Second, an open platform produces incremental revenue by selling its API services. There are different ways to make money. Some providers charge developers every time they access an API, charging different rates based on the type of API or how frequently the provider accesses it. Others pay developers for extra clients they bring or for generating extra sales. Others charge a percentage of the money exchanged in each transaction. Lastly, some set up ad hoc revenue sharing schemes adapted to the application. Each of these approaches offers a revenue upside for a platform that goes open. Google Maps is a good example. They offer a variety of open API services with different pricing schemes based on the type of application Google Maps is used for.

Third, an open platform generates data and enables related investment opportunities. Open platforms can track customers’ behavior across a range of solutions and more easily develop customer insights, creating opportunities to improve existing value propositions or design new ones. Furthermore, an open platform can help businesses to identify early on which applications build customer traction and inform decisions about when it is time to invest in a business or acquire it.

Expanding what is possible with a digital payments system

A tailored API strategy can help a payment platform provider maximize value through these three areas.

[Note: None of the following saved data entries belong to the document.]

/-- **(T₂·a) EVEN DEPTH ⇒ DUALISABLE**: `M₂(s,y)` (`y` a unit, `s` even) is self-dual for the `σ`-fixed form `diag(−yσy·π₀^{−j}, 1, π₀^{−j})`, `π₀ = ϖσϖ`, `s = 2j` (Gram block
`(0 0 a; 0 1 0; b 0 c)`). [cite: Jacobowitz1962, §4, §7] [cite: Rogawski1990, §4.9 Prop. 4.9.1 (a) p. 55] -/
theorem isDualisableLattice_latt_axis2 {σ : K →+* K} (hσ : ∀ a, σ (σ a) = a) (hvσ : ∀ a, Valued.v (σ a) = Valued.v a)
    {ϖ : K} (hϖ : Valued.v ϖ = WithZero.exp (-1 : ℤ)) {y : K} (hy : Valued.v y = 1) {s : ℕ} (h2 : 2 ∣ s) :
    IsDualisableLattice σ ϖ (latt (!![1, 0, 0; 0, 1, 0; y, 0, ϖ ^ s] : Matrix (Fin 3) (Fin 3) K)) := by
  obtain ⟨j, rfl⟩ := h2
  have hϖ0 : ϖ ≠ 0 := fun h0 => by rw [h0, map_zero] at hϖ; exact WithZero.coe_ne_zero hϖ.symm
  have hϖ1 : Valued.v ϖ ≤ 1 := by rw [hϖ, ← WithZero.exp_zero, WithZero.exp_le_exp]; norm_num
  have hσϖ0 : σ ϖ ≠ 0 := (map_ne_zero σ).2 hϖ0
  have hy0 : y ≠ 0 := fun h => by rw [h, map_zero] at hy; exact zero_ne_one hy
  set π₀ : K := ϖ * σ ϖ with hπ₀
  have hπ₀σ : σ π₀ = π₀ := by rw [hπ₀, map_mul, hσ, mul_comm]
  have hπ₀0 : π₀ ≠ 0 := mul_ne_zero hϖ0 hσϖ0
  set d₁ : K := (π₀ ^ j)⁻¹ with hd₁
  have hd₁σ : σ d₁ = d₁ := by rw [hd₁, map_inv₀, map_pow, hπ₀σ]
  have hd₁0 : d₁ ≠ 0 := inv_ne_zero (pow_ne_zero _ hπ₀0)
  have hvϖ0 : Valued.v ϖ ≠ 0 := (Valuation.ne_zero_iff _).2 hϖ0
  have hvd₁p : Valued.v d₁ * Valued.v (ϖ ^ (2 * j)) = 1 := by
    rw [hd₁, map_inv₀, map_pow, hπ₀, map_mul, hvσ, ← sq, map_pow, ← pow_mul]
    exact inv_mul_cancel₀ (pow_ne_zero _ hvϖ0)
  refine ⟨![-(σ y * d₁ * y), 1, d₁], ?_, ?_⟩
  · intro i
    fin_cases i
    · refine ⟨?_, ?_⟩
      · show σ (-(σ y * d₁ * y)) = -(σ y * d₁ * y)
        rw [map_neg, map_mul, map_mul, hσ, hd₁σ]; ring
      · show -(σ y * d₁ * y) ≠ 0
        exact neg_ne_zero.2 (mul_ne_zero (mul_ne_zero ((map_ne_zero σ).2 hy0) hd₁0) hy0)
    · exact ⟨map_one σ, one_ne_zero⟩
    · exact ⟨hd₁σ, hd₁0⟩
  · have hG : formCongr σ (Matrix.GeneralLinearGroup.mkOfDetNeZero _ (det_axis2_ne_zero hϖ0 y (2 * j))) (Matrix.diagonal ![-(σ y * d₁ * y), 1, d₁]) =
        !![0, 0, σ y * d₁ * ϖ ^ (2 * j); 0, 1, 0; σ (ϖ ^ (2 * j)) * d₁ * y, 0, σ (ϖ ^ (2 * j)) * d₁ * ϖ ^ (2 * j)] := by
      rw [formCongr_hnf_diagonal σ _ 0 y 0 1 (ϖ ^ (2 * j)) _ rfl]
      ext i j
      fin_cases i <;> fin_cases j <;> simp
    refine isVertexLattice_zero_of_gram_eq_block₂ hϖ1 _ hG ?_ ?_ ?_ (map_one _)
    · rw [map_mul, map_mul, hvσ, hy, one_mul, hvd₁p]
    · rw [map_mul, map_mul, hvσ, hy, mul_one, mul_comm, hvd₁p]
    · rw [map_mul, map_mul, hvσ, mul_comm (Valued.v (ϖ ^ (2 * j))) (Valued.v d₁), mul_assoc, mul_comm (Valued.v (ϖ ^ (2 * j))),
        ← mul_assoc, hvd₁p, one_mul, map_pow]
      exact pow_le_one' hϖ1 _

/-- **(T₂·b)** `M₂(s,y)` is normalised for a unit `y`. [cite: Serre1980Trees, II §1.1] -/
theorem isNormalisedLattice_latt_axis2 {ϖ : K} (hϖ1 : Valued.v ϖ ≤ 1) {y : K} (hy : Valued.v y = 1) (s : ℕ) :
    IsNormalisedLattice (latt (!![1, 0, 0; 0, 1, 0; y, 0, ϖ ^ s] : Matrix (Fin 3) (Fin 3) K)) :=
  (normalised_latt_hnf_iff (x := 0) (z := 0) (p := 1) (by rw [map_zero]; exact zero_le) hy.le (by rw [map_zero]; exact zero_le)
    (by rw [map_one]) (by rw [map_pow]; exact pow_le_one' hϖ1 _)).2 ⟨Or.inl (map_one _), Or.inr (Or.inl hy)⟩

/-- **(T₂·c) STABILITY**: for a unit diagonal `T = diag(u)`, `T·M₂(s,y) = M₂(s,y) ↔ |u₂ − u₀| ≤ |ϖ^s|` (★ `mapGL_latt_hnf_eq_iff` at `b = 0, c = s, x = z = 0`: only (S3)).
[cite: Kottwitz1986BaseChangeUnits, §1 pp. 240–241] -/
theorem mapGL_latt_axis2_eq_iff {ϖ : K} (hϖ0 : ϖ ≠ 0) (u : Fin 3 → K) (hu : ∀ i, Valued.v (u i) = 1) (T : GL (Fin 3) K)
    (hT : (T : Matrix (Fin 3) (Fin 3) K) = Matrix.diagonal u) {y : K} (hy : Valued.v y = 1) (s : ℕ) :
    mapGL T (latt (!![1, 0, 0; 0, 1, 0; y, 0, ϖ ^ s] : Matrix (Fin 3) (Fin 3) K)) = latt (!![1, 0, 0; 0, 1, 0; y, 0, ϖ ^ s] : Matrix (Fin 3) (Fin 3) K) ↔
      Valued.v (u 2 - u 0) ≤ Valued.v (ϖ ^ s) := by
  have hV : ((Matrix.GeneralLinearGroup.mkOfDetNeZero _ (det_axis2_ne_zero hϖ0 y s) : GL (Fin 3) K) : Matrix (Fin 3) (Fin 3) K) =
      !![1, 0, 0; 0, ϖ ^ 0, 0; y, 0, ϖ ^ s] := by
    rw [pow_zero]; rfl
  have h := mapGL_latt_hnf_eq_iff hϖ0 u hu T hT _ hV
  rw [show latt (!![1, 0, 0; 0, 1, 0; y, 0, ϖ ^ s] : Matrix (Fin 3) (Fin 3) K) =
      latt ((Matrix.GeneralLinearGroup.mkOfDetNeZero _ (det_axis2_ne_zero hϖ0 y s) : GL (Fin 3) K) : Matrix (Fin 3) (Fin 3) K) from rfl, h]
  simp only [mul_zero, zero_mul, add_zero, map_zero, zero_le, true_and]
  have hvs : 0 < Valued.v (ϖ ^ s) := (Valuation.pos_iff _).2 (pow_ne_zero _ hϖ0)
  rw [map_mul, map_mul, hy, mul_one, map_inv₀, mul_inv_le_iff₀ hvs, one_mul]

/-- (T₂·c′) For `T = diag(α, β, γ)`: `T·M₂(s,y) = M₂(s,y) ↔ |γ − α| ≤ |ϖ^s|`. [cite: Kottwitz1986BaseChangeUnits, §1 pp. 240–241] -/
theorem mapGL_latt_axis2_eq_iff_of_diagonal {ϖ : K} (hϖ0 : ϖ ≠ 0) {α β γ : K} (hα : Valued.v α = 1) (hβ : Valued.v β = 1) (hγ : Valued.v γ = 1)
    (T : GL (Fin 3) K) (hT : (T : Matrix (Fin 3) (Fin 3) K) = Matrix.diagonal ![α, β, γ]) {y : K} (hy : Valued.v y = 1) (s : ℕ) :
    mapGL T (latt (!![1, 0, 0; 0, 1, 0; y, 0, ϖ ^ s] : Matrix (Fin 3) (Fin 3) K)) = latt (!![1, 0, 0; 0, 1, 0; y, 0, ϖ ^ s] : Matrix (Fin 3) (Fin 3) K) ↔
      Valued.v (γ - α) ≤ Valued.v (ϖ ^ s) := by
  have hu : ∀ i, Valued.v ((![α, β, γ] : Fin 3 → K) i) = 1 := by intro i; fin_cases i <;> assumption
  exact mapGL_latt_axis2_eq_iff hϖ0 ![α, β, γ] hu T hT hy s

/-- **(T₂·d)** `diag(u)·M₂(s,y) = M₂(s,y) ↔ |u₂ − u₀| ≤ |ϖ^s|` for unit vectors `u`. [cite: Kottwitz1986BaseChangeUnits, §1 pp. 240–241] -/
theorem mem_latticeStabilizer_latt_axis2_iff {ϖ : K} (hϖ0 : ϖ ≠ 0) {y : K} (hy : Valued.v y = 1) (s : ℕ) {u : Fin 3 → Kˣ}
    (hu : ∀ i, Valued.v (u i : K) = 1) :
    u ∈ latticeStabilizer (latt (!![1, 0, 0; 0, 1, 0; y, 0, ϖ ^ s] : Matrix (Fin 3) (Fin 3) K)) ↔ Valued.v ((u 2 : K) - u 0) ≤ Valued.v (ϖ ^ s) := by
  rw [mem_latticeStabilizer_iff]
  exact mapGL_latt_axis2_eq_iff hϖ0 (fun i => (u i : K)) hu (diagGLUnits u) (coe_diagGLUnits u) hy s

/-- `S̃(M₂(s,y)) = {u ∈ 𝒯 : u₂ ≡ u₀ (𝔭^s)}`. [cite: Kottwitz1986BaseChangeUnits, §1 pp. 240–241] -/
theorem mem_unitStabilizer_latt_axis2_iff {ϖ : K} (hϖ0 : ϖ ≠ 0) {y : K} (hy : Valued.v y = 1) (s : ℕ) (u : Fin 3 → Kˣ) :
    u ∈ unitStabilizer (latt (!![1, 0, 0; 0, 1, 0; y, 0, ϖ ^ s] : Matrix (Fin 3) (Fin 3) K)) ↔
      u ∈ unitTorus K 3 ∧ Valued.v ((u 2 : K) - u 0) ≤ Valued.v (ϖ ^ s) := by
  rw [F0P3cDyRamDiagonalTorusDefs.unitStabilizer, Subgroup.mem_inf]
  exact ⟨fun ⟨h1, h2⟩ => ⟨h2, (mem_latticeStabilizer_latt_axis2_iff hϖ0 hy s ((mem_unitTorus_iff u).1 h2)).1 h1⟩,
    fun ⟨h2, h1⟩ => ⟨(mem_latticeStabilizer_latt_axis2_iff hϖ0 hy s ((mem_unitTorus_iff u).1 h2)).2 h1, h2⟩⟩

/-- `S_F(M₂(s,y)) = {u ∈ 𝒰 : u₂ ≡ u₀ (𝔭^s)}`. [cite: Rogawski1990, §4.9 Prop. 4.9.1 (a) p. 55] -/
theorem mem_fixedUnitStabilizer_latt_axis2_iff (σ : K →+* K) {ϖ : K} (hϖ0 : ϖ ≠ 0) {y : K} (hy : Valued.v y = 1) (s : ℕ) (u : Fin 3 → Kˣ) :
    u ∈ fixedUnitStabilizer σ (latt (!![1, 0, 0; 0, 1, 0; y, 0, ϖ ^ s] : Matrix (Fin 3) (Fin 3) K)) ↔
      u ∈ fixedUnitTorus σ 3 ∧ Valued.v ((u 2 : K) - u 0) ≤ Valued.v (ϖ ^ s) := by
  rw [fixedUnitStabilizer, Subgroup.mem_inf]
  exact ⟨fun ⟨h1, h2⟩ => ⟨h2, (mem_latticeStabilizer_latt_axis2_iff hϖ0 hy s ((mem_fixedUnitTorus_iff σ u).1 h2).1).1 h1⟩,
    fun ⟨h2, h1⟩ => ⟨(mem_latticeStabilizer_latt_axis2_iff hϖ0 hy s ((mem_fixedUnitTorus_iff σ u).1 h2).1).2 h1, h2⟩⟩

/-- **(T₂·e) ORBIT**: `diag(u)·M₂(s,y) = M₂(s, u₂yu₀⁻¹)` for `u ∈ 𝒯`. [cite: Kottwitz1986BaseChangeUnits, §1 pp. 240–241] [cite: Serre1980Trees, II §1.1] -/
theorem mapGL_diagGLUnits_latt_axis2 {ϖ : K} (hϖ0 : ϖ ≠ 0) {u : Fin 3 → Kˣ} (hu : u ∈ unitTorus K 3) (y : K) (s : ℕ) :
    mapGL (diagGLUnits u) (latt (!![1, 0, 0; 0, 1, 0; y, 0, ϖ ^ s] : Matrix (Fin 3) (Fin 3) K)) =
      latt (!![1, 0, 0; 0, 1, 0; (u 2 : K) * y * ((u 0 : K))⁻¹, 0, ϖ ^ s] : Matrix (Fin 3) (Fin 3) K) := by
  have hu' := (mem_unitTorus_iff u).1 hu
  have hmat : (Matrix.diagonal fun i => (u i : K)) * (!![1, 0, 0; 0, 1, 0; y, 0, ϖ ^ s] : Matrix (Fin 3) (Fin 3) K) =
      !![1, 0, 0; 0, 1, 0; (u 2 : K) * y * ((u 0 : K))⁻¹, 0, ϖ ^ s] * Matrix.diagonal fun i => (u i : K) := by
    have hdiag : (Matrix.diagonal fun i => (u i : K)) = !![((u 0 : Kˣ) : K), 0, 0; 0, ((u 1 : Kˣ) : K), 0; 0, 0, ((u 2 : Kˣ) : K)] := by
      ext i j; fin_cases i <;> fin_cases j <;> simp
    rw [hdiag]
    ext i j
    fin_cases i <;> fin_cases j <;> simp [Matrix.mul_apply, Fin.sum_univ_three]
    exact mul_comm _ _
  rw [mapGL, ← latt_mul, coe_diagGLUnits, hmat]
  exact latt_mul_eq_latt_of_isIntMatrix (isUnit_iff_ne_zero.2 (det_axis2_ne_zero hϖ0 _ s))
    (by rw [isUnit_iff_ne_zero, (Valuation.ne_zero_iff Valued.v).symm, v_det_diagonal_eq_one hu']; exact one_ne_zero)
    (isIntMatrix_diagonal_of_v_le fun i => (hu' i).le) (isIntMatrix_diagonal_inv_of_v_eq_one hu')

/-- **(T₂·a′) DUALISABLE ⇒ EVEN DEPTH** (axis `M₂ ∩ Ke₂ = 𝔭^s e₂` at the normalised slot 2; FILE 1 §4). [cite: Jacobowitz1962, §7] [cite: Rogawski1990, §4.9 Prop. 4.9.1 (a) p. 55] -/
theorem two_dvd_of_isDualisableLattice_latt_axis2 {σ : K →+* K} (hvσ : ∀ a, Valued.v (σ a) = Valued.v a)
    (hfix : ∀ x : K, σ x = x → x ≠ 0 → ∃ n : ℤ, Valued.v x = WithZero.exp (2 * n)) {ϖ : K} (hϖ : Valued.v ϖ = WithZero.exp (-1 : ℤ))
    {y : K} (hy : Valued.v y = 1) {s : ℕ} (hM : IsDualisableLattice σ ϖ (latt (!![1, 0, 0; 0, 1, 0; y, 0, ϖ ^ s] : Matrix (Fin 3) (Fin 3) K))) : 2 ∣ s := by
  have hϖ0 : ϖ ≠ 0 := fun h0 => by rw [h0, map_zero] at hϖ; exact WithZero.coe_ne_zero hϖ.symm
  have hϖ1 : Valued.v ϖ ≤ 1 := by rw [hϖ, ← WithZero.exp_zero, WithZero.exp_le_exp]; norm_num
  have hps : (ϖ ^ s : K) ≠ 0 := pow_ne_zero _ hϖ0
  have hmem : ∀ w : K, (Pi.single 2 w : Fin 3 → K) ∈ latt (!![1, 0, 0; 0, 1, 0; y, 0, ϖ ^ s] : Matrix (Fin 3) (Fin 3) K) ↔ Valued.v w ≤ Valued.v (ϖ ^ s) := by
    intro w
    rw [show (!![1, 0, 0; 0, 1, 0; y, 0, ϖ ^ s] : Matrix (Fin 3) (Fin 3) K) = Matrix.of ![![1, 0, 0], ![0, 1, 0], ![y, 0, ϖ ^ s]] from rfl,
      mem_latt_hnf_iff 0 y 0 one_ne_zero hps]
    simp
  have hN := isNormalisedLattice_latt_axis2 hϖ1 hy s 2
  exact two_dvd_of_isDualisableLattice_of_axis hvσ hfix hϖ hM 2 ((hmem _).2 le_rfl) (fun w hw => (hmem w).1 hw) hN.1 hN.2

/-! ## §2  Axis 2: indices, weight, stratum, count -/

/-- `[𝒯 : S̃(M₂(s,y))] = (q − 1)·q^{s−1}` (`s ≥ 1`). [cite: Serre1979, Ch. IV §2 Prop. 6] [cite: Kottwitz1986BaseChangeUnits, §1 pp. 240–241] -/
theorem relIndex_unitStabilizer_latt_axis2 {ϖ : K} (hϖ : Valued.v ϖ = WithZero.exp (-1 : ℤ)) [Finite 𝓀[K]] {y : K} (hy : Valued.v y = 1)
    {s : ℕ} (hs : 1 ≤ s) :
    (unitStabilizer (latt (!![1, 0, 0; 0, 1, 0; y, 0, ϖ ^ s] : Matrix (Fin 3) (Fin 3) K))).relIndex (unitTorus K 3) =
      (Nat.card 𝓀[K] - 1) * Nat.card 𝓀[K] ^ (s - 1) := by
  have hϖ0 : ϖ ≠ 0 := fun h0 => by rw [h0, map_zero] at hϖ; exact WithZero.coe_ne_zero hϖ.symm
  exact relIndex_unitTorus_of_coordCongr hϖ (by decide) hs _ (mem_unitStabilizer_latt_axis2_iff hϖ0 hy s)

/-- **(T₂·f) WEIGHT**: `stabiliserWeight σ (M₂(s,y)) = 1 ∕ ((q−1)·q^{⌈s∕2⌉−1})` (`s ≥ 1`, `y` a unit). [cite: Rogawski1990, §4.9 Prop. 4.9.1 (a) p. 55] -/
theorem stabiliserWeight_latt_axis2 {σ : K →+* K} (hσ : ∀ a, σ (σ a) = a) (hvσ : ∀ a, Valued.v (σ a) = Valued.v a)
    (hfix : ∀ x : K, σ x = x → x ≠ 0 → ∃ n : ℤ, Valued.v x = WithZero.exp (2 * n)) {ϖ : K} (hϖ : Valued.v ϖ = WithZero.exp (-1 : ℤ))
    {d : ℕ} (hd : Valued.v (ϖ - σ ϖ) = Valued.v ϖ ^ d) [Finite 𝓀[K]] {y : K} (hy : Valued.v y = 1) {s : ℕ} (hs : 1 ≤ s) :
    stabiliserWeight σ (latt (!![1, 0, 0; 0, 1, 0; y, 0, ϖ ^ s] : Matrix (Fin 3) (Fin 3) K)) =
      ((((Nat.card 𝓀[K] - 1) * Nat.card 𝓀[K] ^ ((s + 1) / 2 - 1) : ℕ) : ℚ))⁻¹ := by
  have hϖ0 : ϖ ≠ 0 := fun h0 => by rw [h0, map_zero] at hϖ; exact WithZero.coe_ne_zero hϖ.symm
  rw [stabiliserWeight, relIndex_fixedUnitTorus_of_coordCongr hσ hvσ hfix hϖ hd (by decide) hs _ (mem_fixedUnitStabilizer_latt_axis2_iff σ hϖ0 hy s)]

/-- **(T₂·g) THE STRATUM IS A UNIT-TORUS ORBIT** (`2 ∣ s`, `s ≤ n₂`, `|α − γ| = |ϖ|^{n₂}`): `𝒮₂(s) = 𝒯·M₂(s,1)`. [cite: Kottwitz1986BaseChangeUnits, §1 pp. 240–241] -/
theorem axis2Stratum_eq_orbit {σ : K →+* K} (hσ : ∀ a, σ (σ a) = a) (hvσ : ∀ a, Valued.v (σ a) = Valued.v a)
    {ϖ : K} (hϖ : Valued.v ϖ = WithZero.exp (-1 : ℤ)) (T : GL (Fin 3) K) {α β γ : K} (hT : (T : Matrix (Fin 3) (Fin 3) K) = Matrix.diagonal ![α, β, γ])
    (hα : Valued.v α = 1) (hβ : Valued.v β = 1) (hγ : Valued.v γ = 1) {n₂ : ℕ} (h₂ : Valued.v (α - γ) = Valued.v ϖ ^ n₂) {s : ℕ} (h2 : 2 ∣ s) (hn : s ≤ n₂) :
    {M : Submodule 𝒪[K] (Fin 3 → K) | M ∈ normalisedStableLattices T ∧ IsDualisableLattice σ ϖ M ∧
        ∃ y : K, Valued.v y = 1 ∧ M = latt (!![1, 0, 0; 0, 1, 0; y, 0, ϖ ^ s] : Matrix (Fin 3) (Fin 3) K)} =
      {M | ∃ u ∈ unitTorus K 3, M = mapGL (diagGLUnits u) (latt (!![1, 0, 0; 0, 1, 0; 1, 0, ϖ ^ s] : Matrix (Fin 3) (Fin 3) K))} := by
  have hϖ0 : ϖ ≠ 0 := fun h0 => by rw [h0, map_zero] at hϖ; exact WithZero.coe_ne_zero hϖ.symm
  have hϖ1 : Valued.v ϖ ≤ 1 := by rw [hϖ, ← WithZero.exp_zero, WithZero.exp_le_exp]; norm_num
  have hstab : Valued.v (γ - α) ≤ Valued.v (ϖ ^ s) := by
    rw [Valuation.map_sub_swap, h₂]; exact (v_pow_le_v_pow_iff hϖ s n₂).2 hn
  ext M
  simp only [Set.mem_setOf_eq]
  constructor
  · rintro ⟨-, -, y, hy, rfl⟩
    have hy0 : y ≠ 0 := fun h => by rw [h, map_zero] at hy; exact zero_ne_one hy
    have hu : (![1, 1, Units.mk0 y hy0] : Fin 3 → Kˣ) ∈ unitTorus K 3 := by
      rw [mem_unitTorus_iff]; intro i; fin_cases i <;> simp [hy]
    refine ⟨![1, 1, Units.mk0 y hy0], hu, ?_⟩
    rw [mapGL_diagGLUnits_latt_axis2 hϖ0 hu 1 s]
    simp
  · rintro ⟨u, hu, rfl⟩
    rw [mapGL_diagGLUnits_latt_axis2 hϖ0 hu 1 s]
    have h0 := (mem_unitTorus_iff u).1 hu 0
    have h2' := (mem_unitTorus_iff u).1 hu 2
    have hy : Valued.v ((u 2 : K) * 1 * ((u 0 : K))⁻¹) = 1 := by rw [map_mul, map_mul, map_inv₀, h0, h2', map_one]; simp
    refine ⟨⟨⟨Matrix.GeneralLinearGroup.mkOfDetNeZero _ (det_axis2_ne_zero hϖ0 _ s), rfl⟩, ?_, isNormalisedLattice_latt_axis2 hϖ1 hy s⟩,
      isDualisableLattice_latt_axis2 hσ hvσ hϖ hy h2, _, hy, rfl⟩
    exact (mapGL_latt_axis2_eq_iff_of_diagonal hϖ0 hα hβ hγ T hT hy s).2 hstab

One example is a strategy that maximizes innovation in customer facing value propositions. Under this strategy, the platform provider gives entrepreneurs with low transaction volume free access to APIs. Once a new application begins reaching critical mass, a pricing scheme kicks-in. This allows entrepreneurs to fine-tune their value proposition before having to charge their customers and ensures that applications that get traction in a market develop a sustainable revenue model. Over time, some applications may reach a high number of customers. At that point, the platform can consider its options, such as buying or investing in the company or seeking a revenue sharing scheme. It was this kind of API strategy that led Twitter to acquire TweetDeck.

Chart: Strategic investment pipeline

Innovation fueling growth for the long term

These options force us to take a long-term view. If a provider opens its platform today, how would its profits reflect the value of its ecosystem? Below is a hypothetical illustration of what the trajectory could look like.

Chart: Expected trajectory of key growth drivers

In the above scenario, apps proliferate in the first few years. While most are free or generate income at very low rates, they drive business growth by expanding the customer base for the company’s traditional platform. In the medium term, incremental revenue from select, maturing third-party applications starts to accumulate. This is because the early years churned out unsuccessful solutions and helped a few mature value propositions to achieve critical mass, the sum of which now generate revenue at a relatively low marginal cost. Lastly, in the long term, some form of participation in third-party businesses would create significant value for the platform.

Will open APIs take off in digital finance space?

This is an enticing vision for any payments provider with a sizable customer base and the desire to fill a unique position in its market ecosystem. But will this vision be enough to motivate providers to transition to open platforms? Will the potential benefits outweigh risks? Will there be early pioneers in digital finance willing to find out? We certainly hope so.  The poor have many unmet financial needs that require just the kind of innovation open APIs can unleash.